*** Opening DATA EXCERPTS ***
import Mathlib
import Literature.Barriers.ValiantsHypothesis.MonotoneGapMatrixTree
import Summits.ValiantsHypothesis.ValiantsHypothesis.Theorems.DivisionGapSensitiveStDivisionEasyElim

/-!
# Determinant bookkeeping for the star–mesh elimination (support of `SensitiveStDivisionEasy`)

Support file for item `stmt-ValiantsHypothesis-10464` (route DivisionGap), continuing
`DivisionGapSensitiveStDivisionEasyElim.lean`:

* closed forms of the accumulators: `ps_k = ∏_{j<k} S_j`, `pr_k = ps_k + u_k` (the telescoping),
  `F = Σ_t ∏_i x_{(i,t i)} = ∏_{j<N} r_j`;
* over a commutative RING `R`: `D 0 = ST` by the tree's directed matrix-tree theorem
  (`Literature.Barriers.ValiantsHypothesis.det_stLaplacian`), `D N = 1`, and the
  Schur-complement step `S_κ^{#live'} · D κ = S_κ · D (κ+1)` (`S_pow_mul_D`), from the block
  identity `[[1,0],[-c, S·1]] · [[S, r],[c, M]] = [[S, r],[0, S·M - c r]]` and the observation
  that `S·M - c r` is the reduced Laplacian of the star–meshed weights (`schur_eq_lapLive_succ`);
* the resulting polynomial identities `ST · ∏_{j<N} ∏_{i<j} S_i = ∏_{j<N} S_j`
  (`stPoly_mul_prod`), `Σ_v w^{(k)}_{iv} = ps_k · r_i` (`rowSum_eq`) and finally
  `ST · pr_N = F · ps_N` (`stPoly_mul_pr`).
-/

noncomputable section

-- `Summit.<Summit>.<Problem>` repeats `ValiantsHypothesis` by the tree's layout convention (D-0017).
set_option linter.dupNamespace false

namespace Summit.ValiantsHypothesis.ValiantsHypothesis.Theorems

namespace SensitiveStElim

open MvPolynomial Finset Matrix Literature.Barriers.ValiantsHypothesis

universe u

/-! ### Closed forms of the accumulators, and the polynomial `F` -/

section Accumulators

variable {R : Type u} [CommSemiring R] {N : ℕ}

/-- `F = ∏_{j<N} r_j` with `ℕ`-indexed factors. -/
theorem fPoly_eq_prod_range : fPoly R N = ∏ j ∈ range N, rowX' R N j := by
  rw [fPoly, ← Fin.prod_univ_eq_prod_range (fun j => rowX' R N j) N]
  refine Finset.prod_congr rfl fun i _ => ?_
  simp [rowX', i.isLt]

/-- `F = Σ_t ∏_i x_{(i, t i)}` (expand the product of the row sums). -/
theorem fPoly_eq_sum : fPoly R N = ∑ t : Fin N → Option (Fin N), ∏ i : Fin N, X (i, t i) := by
  rw [fPoly]
  unfold rowX
  rw [Finset.prod_univ_sum, Fintype.piFinset_univ]

/-- `ps_k = ∏_{j<k} S_j`. -/
theorem ps_eq (k : ℕ) : val R N k (Sum.inr 0) = ∏ j ∈ range k, S' R N j := by
  induction k with
  | zero => simp
  | succ k ih =>
    rw [Finset.prod_range_succ, ← ih]
    rcases Nat.lt_or_ge k N with hk | hk
    · rw [S', dif_pos hk]
      exact val_succ_ps ⟨k, hk⟩
    · rw [S', dif_neg (not_lt.mpr hk), val_succ_of_le hk, mul_one]

/-- `pr_k = ps_k + u_k` (the telescoping, accumulated). -/
theorem pr_eq_ps_add_u (k : ℕ) :
    val R N k (Sum.inr 1) = val R N k (Sum.inr 0) + val R N k (Sum.inr 2) := by
  induction k with
  | zero => simp
  | succ k ih =>
    rcases Nat.lt_or_ge k N with hk | hk
    · rw [val_succ_pr ⟨k, hk⟩, val_succ_ps ⟨k, hk⟩, val_succ_u ⟨k, hk⟩, Rt_eq]
      rw [ih]
      ring
    · rw [val_succ_of_le hk, val_succ_of_le hk, val_succ_of_le hk, ih]

end Accumulators

/-! ### `D 0 = ST`, `D N = 1` -/

variable {R : Type u} [CommRing R] {N : ℕ}

/-- At level `0` the Laplacian is the tree's `stLaplacian`. -/
theorem lap_zero : lap R N 0 = stLaplacian R N := by
  ext i j
  simp only [lap, stLaplacian, Matrix.of_apply, val_zero_inl]

/-- Hence `D 0 = ST` (directed matrix-tree theorem, `det_stLaplacian`). -/
theorem D_zero : D R N 0 = stPoly R N := by
  have h := Matrix.det_submatrix_equiv_self
    (Equiv.subtypeUnivEquiv (fun i : Fin N => Nat.zero_le (i : ℕ)) : Live N 0 ≃ Fin N)
    (lap R N 0)
  rw [lap_zero (R := R) (N := N)] at h
  rw [← det_stLaplacian, ← h]
  rfl

/-- After the last elimination nothing is live: `D N = 1`. -/
theorem D_last : D R N N = 1 := by
  haveI : IsEmpty (Live N N) := ⟨fun i => absurd i.2 (not_le.mpr i.1.isLt)⟩
  exact Matrix.det_isEmpty

/-! ### One Schur-complement step -/

/-- Diagonal entries of `lap`. -/
theorem lap_self (k : ℕ) (i : Fin N) :
    lap R N k i i = ∑ v ∈ univ.erase (some i), val R N k (Sum.inl (i, v)) := by
  simp [lap]

/-- Off-diagonal entries of `lap`. -/
theorem lap_of_ne (k : ℕ) {i j : Fin N} (h : i ≠ j) :
    lap R N k i j = -val R N k (Sum.inl (i, some j)) := by
  simp [lap, h]

/-- The pivot entry is `S_κ`. -/
theorem lap_pivot (κ : Fin N) : lap R N κ κ κ = S κ := by
  rw [lap_self]; rfl

/-- Diagonal entries after eliminating `κ`: `L'_{ii} = S_κ L_{ii} - L_{iκ} L_{κi}`. -/
theorem lap_succ_self (κ : Fin N) {i : Fin N} (hi : i ≠ κ) :
    lap R N (κ + 1) i i = S κ * lap R N κ i i - lap R N κ i κ * lap R N κ κ i := by
  rw [lap_self, lap_self, lap_of_ne _ hi, lap_of_ne _ (Ne.symm hi)]
  have hκi : some κ ∈ univ.erase (some i) := by
    simpa using fun h => hi (Option.some_injective _ h).symm
  have hiκ : some i ∈ univ.erase (some κ) := by
    simpa using fun h => hi (Option.some_injective _ h)
  simp_rw [val_succ_inl]
  rw [← Finset.sum_erase (univ.erase (some i)) (a := some κ) (by simp)]
  rw [Finset.sum_congr rfl (fun v hv => if_neg (Finset.ne_of_mem_erase hv)),
    Finset.sum_add_distrib, ← Finset.mul_sum, ← Finset.mul_sum,
    Finset.sum_erase_eq_sub hκi, Finset.erase_right_comm, Finset.sum_erase_eq_sub hiκ]
  unfold S
  ring

/-- Off-diagonal entries after eliminating `κ`: `L'_{ij} = S_κ L_{ij} - L_{iκ} L_{κj}`. -/
theorem lap_succ_of_ne (κ : Fin N) {i j : Fin N} (hij : i ≠ j) (hi : i ≠ κ) (hj : j ≠ κ) :
    lap R N (κ + 1) i j = S κ * lap R N κ i j - lap R N κ i κ * lap R N κ κ j := by
  rw [lap_of_ne _ hij, lap_of_ne _ hij, lap_of_ne _ hi, lap_of_ne _ (Ne.symm hj), val_succ_inl,
    if_neg (fun h => hj (Option.some_injective _ h))]
  ring

/-- The live Laplacian at level `κ`, reindexed pivot-first, in block form. -/
theorem reindex_lapLive (κ : Fin N) :
    Matrix.reindex (splitEquiv N κ) (splitEquiv N κ) (lapLive R N κ) =
      Matrix.fromBlocks (blkA R N κ) (blkB R N κ) (blkC R N κ) (blkD R N κ) := by
  ext (_ | i) (_ | j) <;> rfl

/-- The block identity `[[1,0],[-c, S·1]] · [[S, r],[c, M]] = [[S, r],[0, S·M - c r]]`. -/
theorem blocks_mul (κ : Fin N) :
    Matrix.fromBlocks (1 : Matrix Unit Unit (MvPolynomial (Edge N) R)) 0 (-blkC R N κ)
          (S (R := R) κ •
            (1 : Matrix (Live N (κ + 1)) (Live N (κ + 1)) (MvPolynomial (Edge N) R))) *
        Matrix.fromBlocks (blkA R N κ) (blkB R N κ) (blkC R N κ) (blkD R N κ) =
      Matrix.fromBlocks (blkA R N κ) (blkB R N κ) 0
        (S (R := R) κ • blkD R N κ - blkC R N κ * blkB R N κ) := by
  rw [Matrix.fromBlocks_multiply]
  congr 1
  · simp
  · simp
  · rw [Matrix.smul_mul, Matrix.one_mul, Matrix.neg_mul]
    ext i u
    simp only [Matrix.add_apply, Matrix.neg_apply, Matrix.smul_apply, Matrix.mul_apply,
      Fintype.sum_unique, blkA, blkC, Matrix.of_apply, lap_pivot, smul_eq_mul, Matrix.zero_apply]
    ring
  · rw [Matrix.smul_mul, Matrix.one_mul, Matrix.neg_mul]
    exact neg_add_eq_sub _ _

/-- The scaled Schur complement `S·M - c r` is the live Laplacian of the star–meshed weights. -/
theorem schur_eq_lapLive_succ (κ : Fin N) :
    S (R := R) κ • blkD R N κ - blkC R N κ * blkB R N κ = lapLive R N (κ + 1) := by
  ext i j
  have hi : i.1 ≠ κ := fun h => by have := i.2; rw [h] at this; simp at this
  have hj : j.1 ≠ κ := fun h => by have := j.2; rw [h] at this; simp at this
  simp only [Matrix.sub_apply, Matrix.smul_apply, Matrix.mul_apply, blkD, blkC, blkB, lapLive,
    Matrix.of_apply, Matrix.submatrix_apply, Fintype.univ_ofSubsingleton, Finset.sum_singleton,
    smul_eq_mul]
  by_cases h : i.1 = j.1
  · rw [h, lap_succ_self κ hj]
  · rw [lap_succ_of_ne κ h hi hj]

/-- **The Schur-complement step**: `S_κ^{#live'} · D κ = S_κ · D (κ+1)` — eliminating the pivot
row scales each of the `#live'` remaining rows by `S_κ`. -/
theorem S_pow_mul_D (κ : Fin N) :
    S κ ^ Fintype.card (Live N (κ + 1)) * D R N κ = S κ * D R N (κ + 1) := by
  have h := congrArg Matrix.det (blocks_mul (R := R) κ)
  rw [Matrix.det_mul, Matrix.det_fromBlocks_zero₁₂, Matrix.det_fromBlocks_zero₂₁,
    ← reindex_lapLive, Matrix.det_reindex_self, schur_eq_lapLive_succ, Matrix.det_one, one_mul,
    Matrix.det_smul, Matrix.det_one, mul_one, Matrix.det_unique (blkA R N κ)] at h
  simpa [blkA, lap_pivot, D] using h

/-! ### The invariant -/

/-- Downward invariant of the elimination:
`D k · ∏_{k ≤ j < N} ∏_{k ≤ i < j} S_i = ∏_{k ≤ j < N} S_j`. -/
theorem D_mul_prod (d : ℕ) : ∀ k, k + d = N →
    D R N k * ∏ j ∈ Ico k N, ∏ i ∈ Ico k j, S' R N i = ∏ j ∈ Ico k N, S' R N j := by
  induction d with
  | zero =>
    intro k hk
    rw [add_zero] at hk
    subst hk
    simp [D_last]
  | succ d ih =>
    intro k hk
    have hkN : k < N := by omega
    have ih' := ih (k + 1) (by omega)
    have hstep := S_pow_mul_D (R := R) (⟨k, hkN⟩ : Fin N)
    rw [card_Live] at hstep
    have hsplit : ∏ j ∈ Ico k N, ∏ i ∈ Ico k j, S' R N i =
        S' R N k ^ (N - (k + 1)) * ∏ j ∈ Ico (k + 1) N, ∏ i ∈ Ico (k + 1) j, S' R N i := by
      rw [Finset.prod_eq_prod_Ico_succ_bot hkN, Finset.Ico_self, Finset.prod_empty, one_mul]
      rw [Finset.prod_congr rfl (fun j hj =>
        Finset.prod_eq_prod_Ico_succ_bot (Finset.mem_Ico.mp hj).1 (fun i => S' R N i))]
      rw [Finset.prod_mul_distrib, Finset.prod_const, Nat.card_Ico]
    rw [hsplit, Finset.prod_eq_prod_Ico_succ_bot hkN, ← ih', ← mul_assoc]
    have hS : S' R N k = S ⟨k, hkN⟩ := S'_eq ⟨k, hkN⟩
    rw [hS, mul_comm (D R N k), hstep]
    ring

/-- **`ST · ∏_{j<N} ∏_{i<j} S_i = ∏_{j<N} S_j`.** -/
theorem stPoly_mul_prod :
    stPoly R N * ∏ j ∈ range N, ∏ i ∈ range j, S' R N i = ∏ j ∈ range N, S' R N j := by
  have h := D_mul_prod (R := R) (N := N) N 0 (zero_add N)
  simp only [Nat.Ico_zero_eq_range] at h
  rwa [D_zero] at h

/-! ### Row masses and the final identity -/

/-- Row masses are only rescaled by the pivots: `Σ_v w^{(k)}_{iv} = ps_k · r_i`. -/
theorem rowSum_eq (k : ℕ) (i : Fin N) :
    ∑ v : Option (Fin N), val R N k (Sum.inl (i, v)) = val R N k (Sum.inr 0) * rowX R N i := by
  induction k with
  | zero => simp [rowX]
  | succ k ih =>
    rcases Nat.lt_or_ge k N with hk | hk
    · have hps := val_succ_ps (R := R) ⟨k, hk⟩
      rw [hps, mul_right_comm, ← ih]
      simp_rw [show ∀ v, val R N (k + 1) (Sum.inl (i, v)) = _ from
        fun v => val_succ_inl (R := R) ⟨k, hk⟩ i v]
      rw [← Finset.sum_erase univ (a := some (⟨k, hk⟩ : Fin N)) (by simp),
        Finset.sum_congr rfl (fun v hv => if_neg (Finset.ne_of_mem_erase hv)),
        Finset.sum_add_distrib, ← Finset.mul_sum, ← Finset.mul_sum,
        Finset.sum_erase_eq_sub (mem_univ _)]
      unfold S
      ring
    · rw [val_succ_of_le hk]
      simp_rw [val_succ_of_le hk]
      exact ih

/-- `pr_k = (∏_{j<k} ps_j) · ∏_{j<k} r_j` for `k ≤ N`. -/
theorem pr_eq : ∀ k, k ≤ N →
    val R N k (Sum.inr 1) =
      (∏ j ∈ range k, val R N j (Sum.inr 0)) * ∏ j ∈ range k, rowX' R N j := by
  intro k
  induction k with
  | zero => intro; simp
  | succ k ih =>
    intro hk
    have hkN : k < N := hk
    have hpr := val_succ_pr (R := R) ⟨k, hkN⟩
    rw [hpr, ih hkN.le, Finset.prod_range_succ, Finset.prod_range_succ, Rt, rowSum_eq, rowX',
      dif_pos hkN]
    ring

/-- **`ST · pr_N = F · ps_N`**: the spanning-tree polynomial times the product of the row masses
met along the elimination is the full polynomial times the product of the pivots. -/
theorem stPoly_mul_pr :
    stPoly R N * val R N N (Sum.inr 1) = fPoly R N * val R N N (Sum.inr 0) := by
  rw [pr_eq N le_rfl, Finset.prod_congr rfl (fun j _ => ps_eq (R := R) (N := N) j), ← mul_assoc,
    stPoly_mul_prod, ps_eq, fPoly_eq_prod_range, mul_comm]

end SensitiveStElim

end Summit.ValiantsHypothesis.ValiantsHypothesis.Theorems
*** Closing DATA EXCERPTS ***
> TASK DIRECTIONS: Everything from the line containing "rw [add_zero] at hk" through the line containing "rw [card_Live] at hstep" in the material above should be retyped exactly, both ends included, and nothing more.

> SOLUTION:
    rw [add_zero] at hk
    subst hk
    simp [D_last]
  | succ d ih =>
    intro k hk
    have hkN : k < N := by omega
    have ih' := ih (k + 1) (by omega)
    have hstep := S_pow_mul_D (R := R) (⟨k, hkN⟩ : Fin N)
    rw [card_Live] at hstep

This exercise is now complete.